Continuing on the point of Merkel’s stance on Eurobonds, it’s noteworthy that recent polls suggest 75% of Germans are against issuing Eurobonds. The real position at hand is the lack of fiscal accountability for the Eurozone member states and German resistance to a go-at-it-alone approach in which its borrowing cost move higher to subsidize its neighbors, in particular those without fiscal discipline. Germany’s finance ministry has calculated that the burden on the federal budget by issuing Eurobonds would be an extra €2.5 Billion in the first year, €5 Billion in the second year, and €20-25 Billion over the next 10 years. One issue to consider is that issuance of Eurobonds does NOT comply with the terms of the Lisbon Treaty.
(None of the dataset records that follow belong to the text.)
/-
Copyright (c) 2026 the pub-hodgecm-mathlib formalisation cell (harness21).  Prover seat hodgecm-mathlib-K2E1-p16 (g2), Track B «K2-LIT» ENGINE E1, h413 = `stmt-HodgeConjecture-24833`,
route `HCCMUnconditional`, R90-S8 «ContSpec-n½» #2∕#3 chain, deal S8-R152 (a) (S8 dealer R90-CS-plan (g3)): (L2) PAYER PART 1 — the `K`-pairings of a finitely-coordinatised family
(`φ̃_z = Σ_j q_j(z)·b_j`, ★ scattering coordinates p862021∕p862274) are finite sums of the coordinates, hence holomorphic wherever the coordinates are.
-/
import Summits.HodgeConjecture.HodgeConjecture.Theorems.K2E1MaassSelbergContinuedCMTwo    -- ★ (K2E4-p14) `differentiableOn_conj_comp_conj` (Schwarz reflection of a holomorphic scalar)
import HarnessLib

/-!
# h413 ∕ R90-S8 (L2) part 1 — `K2E1ChiScatteringPairingsTubeCMThree`: `K`-PAIRINGS OF A FINITELY-COORDINATISED HOLOMORPHIC FAMILY ARE HOLOMORPHIC (the tube side of the continued
# scalars `wc, Bc` of ★ p863403)

Cell `pub/hodgecm-mathlib`, crux H413 = `stmt-HodgeConjecture-24833`; S8 dealer R90-CS-plan (g3) S8-R152 (a).  THEOREMS ONLY (no `def`, no `instance`, no notation, no named-fact
hypothesis, no `sorry`); lane `--supports stmt-HodgeConjecture-24833 --as helper` (count-neutral).  PURE finite-dimensional bookkeeping over a measure space `(X, μ)` (consumer:
`X = K_U`, `μ = μ_K`) — no automorphic object is named; the consumer instantiates `Φ z := φ̃_z` (the intertwined coefficient of the χ-pair section) and takes the coordinate identity
`hq : Σ_j q_j(z)·b_j = Φ z` on the tube `S = {2 < Re}` from ★ p862274 `exists_scatteringCoords_of_basis_cm_three` (with `ν 𝓕 = 1`, so its factor `(ν𝓕)⁻¹` is `1`) ∕ ★ p862021.

THE MATHEMATICS ([BernsteinLapid2019, §4 p. 10]; [MoeglinWaldspurger1995, II.1.7, IV.2.3]).  The literal scalars of ★ (ii) `chiTube_threeScalars_of_family` are `K`-pairings of the
intertwined coefficient: `w(z) = [η]·∫_K φ̃_z·conj φ dμ_K`, `B(z, z′) = κ·∫_K φ̃_z·conj φ̃_{z′} dμ_K`.  On the tube, `φ̃_z = Σ_j q_j(z) b_j` with `q_j` HOLOMORPHIC and `b_j` a fixed finite
family (a basis of the finite-dimensional pair-section space `V(χ₁ʷ, χ₂; K′, ω)`), so
`∫ φ̃_z conj ψ = Σ_j q_j(z)·⟨b_j, ψ⟩` (§2) and `∫ φ̃_z conj φ̃_{z′} = Σ_{j,l} q_j(z)·conj q_l(z′)·⟨b_j, b_l⟩` (§4): the first is holomorphic in `z` (§3), the second holomorphic in `z` and, in
the variable `u = conj z′`, holomorphic in `u` (★ `differentiableOn_conj_comp_conj`) (§5) — exactly the shapes `hw`, `hB₁`, `hB₂` of ★ p862892 ∕ (L2) of ★ p863403 ON THE TUBE.  The
CONTINUATION beyond the tube (to the quarter-plane domains reaching `3∕2`) is part 2: the same finite sums with the CONTINUED coordinates (X-system ∕ [BernsteinLapid2019]), agreement on
the tube being these identities.
* §1 `apply_eq_sum_of_coords` (pointwise form of `hq`).  §2 **`pairing_eq_sum_coords`**.  §3 **`differentiableOn_pairing_of_coords`**.
* §4 **`kernel_eq_sum_coords`**.  §5 **`differentiableOn_kernel_fst_of_coords`**, **`differentiableOn_kernel_snd_conj_of_coords`**.
HONEST LABEL: HC_CM is proved only modulo the 7 printed citations (2 remaining named inputs: hLiu418 = `stmt-HodgeConjecture-24832`, h413 = `stmt-HodgeConjecture-24833`) until rung 0
closes; this file asserts no named fact and closes no socket; count-neutral; visible letters: the coordinate identity `hq`, holomorphy `hqd` of the coordinates, integrability of the
finitely many pairings `b_j·conj ψ`, `b_j·conj b_l`.

## References
* [BernsteinLapid2019] J. Bernstein, E. Lapid, *On the meromorphic continuation of Eisenstein series*, J. AMS 37 (2024), §4 p. 10.
* [MoeglinWaldspurger1995] C. Mœglin, J.-L. Waldspurger, *Spectral decomposition and Eisenstein series* (1995), II.1.7, IV.2.3.
-/

set_option autoImplicit false
-- the mandated namespace repeats `HodgeConjecture.HodgeConjecture`, as in every `Theorems/*.lean` of this sub-problem
set_option linter.dupNamespace false

noncomputable section

open MeasureTheory Measure Set
open scoped ComplexConjugate
open Summit.HodgeConjecture.HodgeConjecture.Cruxes.H413.K2E1MaassSelbergContinuedCMTwo (differentiableOn_conj_comp_conj)

namespace Summit.HodgeConjecture.HodgeConjecture.Cruxes.H413.K2E1ChiScatteringPairingsTubeCMThree

variable {X : Type*} [MeasurableSpace X] (μ : Measure X)
variable {ι : Type} [Fintype ι] {b : ι → X → ℂ} {q : ι → ℂ → ℂ} {Φ : ℂ → X → ℂ} {S : Set ℂ}

/-! ## §1 The coordinate identity, pointwise -/

omit [MeasurableSpace X] in
/-- `Φ z x = Σ_j q_j(z)·b_j(x)` on `S` — the coordinate identity `Σ_j q_j(z) • b_j = Φ z` read at a point. [cite: BernsteinLapid2019, §4 p. 10] -/
theorem apply_eq_sum_of_coords (hq : ∀ z ∈ S, (∑ j, q j z • b j) = Φ z) {z : ℂ} (hz : z ∈ S) (x : X) : Φ z x = ∑ j, q j z * b j x := by
  rw [← hq z hz, Finset.sum_apply]
  simp only [Pi.smul_apply, smul_eq_mul]

/-! ## §2 The pairing against a fixed function is a finite sum of coordinates -/

/-- **`∫ Φ_z·conj ψ dμ = Σ_j q_j(z)·∫ b_j·conj ψ dμ`** on `S`, for integrable pairings `b_j·conj ψ`. [cite: MoeglinWaldspurger1995, IV.2.3] [cite: BernsteinLapid2019, §4 p. 10] -/
theorem pairing_eq_sum_coords (hq : ∀ z ∈ S, (∑ j, q j z • b j) = Φ z) {ψ : X → ℂ} (hint : ∀ j, Integrable (fun x => b j x * conj (ψ x)) μ) {z : ℂ} (hz : z ∈ S) :
    ∫ x, Φ z x * conj (ψ x) ∂μ = ∑ j, q j z * ∫ x, b j x * conj (ψ x) ∂μ := by
  have h1 : (fun x => Φ z x * conj (ψ x)) = fun x => ∑ j, q j z * (b j x * conj (ψ x)) := by
    funext x
    rw [apply_eq_sum_of_coords hq hz x, Finset.sum_mul]
    refine Finset.sum_congr rfl fun j _ => ?_
    ring
  rw [h1, integral_finsetSum _ fun j _ => (hint j).const_mul _]
  refine Finset.sum_congr rfl fun j _ => ?_
  exact integral_const_mul _ _

/-! ## §3 Holomorphy of the pairing on `S` -/

/-- **`z ↦ ∫ Φ_z·conj ψ dμ` IS HOLOMORPHIC ON `S`** when the coordinates are: a finite sum of holomorphic functions times constants (§2). [cite: BernsteinLapid2019, §4 p. 10] -/
theorem differentiableOn_pairing_of_coords (hq : ∀ z ∈ S, (∑ j, q j z • b j) = Φ z) (hqd : ∀ j, DifferentiableOn ℂ (q j) S)
    {ψ : X → ℂ} (hint : ∀ j, Integrable (fun x => b j x * conj (ψ x)) μ) :
    DifferentiableOn ℂ (fun z : ℂ => ∫ x, Φ z x * conj (ψ x) ∂μ) S := by
  have hsum : DifferentiableOn ℂ (fun z : ℂ => ∑ j, q j z * ∫ x, b j x * conj (ψ x) ∂μ) S :=
    DifferentiableOn.fun_sum fun j _ => (hqd j).mul_const _
  exact hsum.congr fun z hz => pairing_eq_sum_coords μ hq hint hz

/-! ## §4 The kernel `∫ Φ_z·conj Φ_{z′}` is a finite double sum -/

/-- **`∫ Φ_z·conj Φ_{z′} dμ = Σ_j Σ_l q_j(z)·conj q_l(z′)·∫ b_j·conj b_l dμ`** for `z, z′ ∈ S`, given integrable Gram pairings `b_j·conj b_l`.
[cite: MoeglinWaldspurger1995, IV.2.3] [cite: BernsteinLapid2019, §4 p. 10] -/
theorem kernel_eq_sum_coords (hq : ∀ z ∈ S, (∑ j, q j z • b j) = Φ z) (hbb : ∀ j l, Integrable (fun x => b j x * conj (b l x)) μ)
    {z z' : ℂ} (hz : z ∈ S) (hz' : z' ∈ S) :
    ∫ x, Φ z x * conj (Φ z' x) ∂μ = ∑ j, ∑ l, q j z * conj (q l z') * ∫ x, b j x * conj (b l x) ∂μ := by
  -- the pairings `b_j · conj Φ_{z′}` are integrable: finite sums of the Gram pairings
  have hconj : ∀ x, conj (Φ z' x) = ∑ l, conj (q l z') * conj (b l x) := fun x => by
    rw [apply_eq_sum_of_coords hq hz' x, _root_.map_sum]
    refine Finset.sum_congr rfl fun l _ => ?_
    rw [map_mul]
  have hint : ∀ j, Integrable (fun x => b j x * conj (Φ z' x)) μ := fun j => by
    have h2 : (fun x => b j x * conj (Φ z' x)) = fun x => ∑ l, conj (q l z') * (b j x * conj (b l x)) := by
      funext x
      rw [hconj x, Finset.mul_sum]
      refine Finset.sum_congr rfl fun l _ => ?_
      ring
    rw [h2]
    exact integrable_finsetSum _ fun l _ => (hbb j l).const_mul _
  rw [pairing_eq_sum_coords μ hq hint hz]
  refine Finset.sum_congr rfl fun j _ => ?_
  have h3 : (fun x => b j x * conj (Φ z' x)) = fun x => ∑ l, conj (q l z') * (b j x * conj (b l x)) := by
    funext x
    rw [hconj x, Finset.mul_sum]
    refine Finset.sum_congr rfl fun l _ => ?_
    ring
  rw [h3, integral_finsetSum _ fun l _ => (hbb j l).const_mul _, Finset.mul_sum]
  refine Finset.sum_congr rfl fun l _ => ?_
  rw [integral_const_mul]
  ring

/-! ## §5 Separate holomorphy of the kernel on `S × conj⁻¹ S` -/

/-- **`z ↦ ∫ Φ_z·conj Φ_{z′}` IS HOLOMORPHIC ON `S`** for each `z′ ∈ S` (§4: a finite sum of `q_j` times constants). [cite: BernsteinLapid2019, §4 p. 10] -/
theorem differentiableOn_kernel_fst_of_coords (hq : ∀ z ∈ S, (∑ j, q j z • b j) = Φ z) (hqd : ∀ j, DifferentiableOn ℂ (q j) S)
    (hbb : ∀ j l, Integrable (fun x => b j x * conj (b l x)) μ) {z' : ℂ} (hz' : z' ∈ S) :
    DifferentiableOn ℂ (fun z : ℂ => ∫ x, Φ z x * conj (Φ z' x) ∂μ) S := by
  have hsum : DifferentiableOn ℂ (fun z : ℂ => ∑ j, ∑ l, q j z * conj (q l z') * ∫ x, b j x * conj (b l x) ∂μ) S :=
    DifferentiableOn.fun_sum fun j _ => DifferentiableOn.fun_sum fun l _ => ((hqd j).mul_const _).mul_const _
  exact hsum.congr fun z hz => kernel_eq_sum_coords μ hq hbb hz hz'

/-- **`u ↦ ∫ Φ_z·conj Φ_{conj u}` IS HOLOMORPHIC ON `conj⁻¹ S`** for each `z ∈ S` (`S` open): in §4's double sum the factor `conj (q_l (conj u))` is holomorphic by Schwarz reflection
(★ `differentiableOn_conj_comp_conj`).  This is the `hB₂` shape of ★ p862892 on the tube. [cite: BernsteinLapid2019, §4 p. 10] -/
theorem differentiableOn_kernel_snd_conj_of_coords (hS : IsOpen S) (hq : ∀ z ∈ S, (∑ j, q j z • b j) = Φ z) (hqd : ∀ j, DifferentiableOn ℂ (q j) S)
    (hbb : ∀ j l, Integrable (fun x => b j x * conj (b l x)) μ) {z : ℂ} (hz : z ∈ S) :
    DifferentiableOn ℂ (fun u : ℂ => ∫ x, Φ z x * conj (Φ (conj u) x) ∂μ) {u : ℂ | conj u ∈ S} := by
  have hsum : DifferentiableOn ℂ (fun u : ℂ => ∑ j, ∑ l, q j z * conj (q l (conj u)) * ∫ x, b j x * conj (b l x) ∂μ) {u : ℂ | conj u ∈ S} :=
    DifferentiableOn.fun_sum fun j _ => DifferentiableOn.fun_sum fun l _ => (((differentiableOn_conj_comp_conj hS (hqd l)).const_mul _).mul_const _)
  exact hsum.congr fun u hu => kernel_eq_sum_coords μ hq hbb hz hu

end Summit.HodgeConjecture.HodgeConjecture.Cruxes.H413.K2E1ChiScatteringPairingsTubeCMThree

end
While an amendment could be passed, keep in mind that such an amending clause could take considerable time (years).

 

 

Risk Monitors


A look at 10YR government bond yields shows that Italy and Spain are trading just below 5%, or around 100 bps below our critical breakout line of 6%. We think this level is supported by the re-activation of the ECB's SMP bond buying program, however we do not see the SMP involvement as a long term solution to arrest yields as the ECB's mandate is solely to maintain price stability through monetary policy and not fiscal policy. Hence the importance on the EFSF decision. 

 

European Risk Monitor: Summer’s Uncertainty - ME 1

 

Our European Financials CDS Monitor shows that Bank swaps in Europe were mostly wider last week: 28 of the 38 swaps were wider and 10 tightened.  We expect downside in European banks so long as sovereign threats remain in the forefront. The lack of resolve on a credible plan to limit contagion, the ability to punish fiscal excesses, and allow banks to fail, are all points that need to collectively be addressed. We don’t think that the EFSF, even if it is resolved in its current state in late September/early October, is a panacea for the region’s ills.

 

European Risk Monitor: Summer’s Uncertainty - ME 2

 

We shorted Italy via the eft EWI today in the Virtual Portfolio. We remain short the UK and its sticky stagflation via the etf EWU. We are also short the EUR-USD via FXE. Our immediate term TRADE levels are $1.41 to $1.45.

 

Matthew Hedrick

Senior Analyst


MACAU ON PACE FOR 44-50% YOY GROWTH IN AUGUST

August revenue target range of HK$22-23BN


 

Macau slowed in the past week which, from our sources, appears to be hold related.  In fact, Mass traffic looked very strong over the weekend.  Daily table revenue per day averaged HK$678 million versus HK$706 million for the month to date.  We have narrowed our projection range to HK$22-23 billion for full month gross gaming revenues (including slots) from our previous range of HK$22.0-23.5 billion.  Our new range represents YoY growth of 44-50%.

 

For market share, Wynn was the big loser as MTD market share fell from 2 full percentage points in only one week which is undoubtedly a result of bad luck.  In fact, the low Wynn hold probably explains the entire market’s slowdown this week.  SJM and MPEL picked up the most share in the past week.  At 14.7%, MPEL is now back above its post Galaxy Macau average share after holding poorly in the first week of August.  Q3 consensus EBITDA estimates for MPEL look about 20% too low based on the quarter to date numbers so far.  LVS’s market share remains disappointing this month and actually fell 20bps in the past week alone.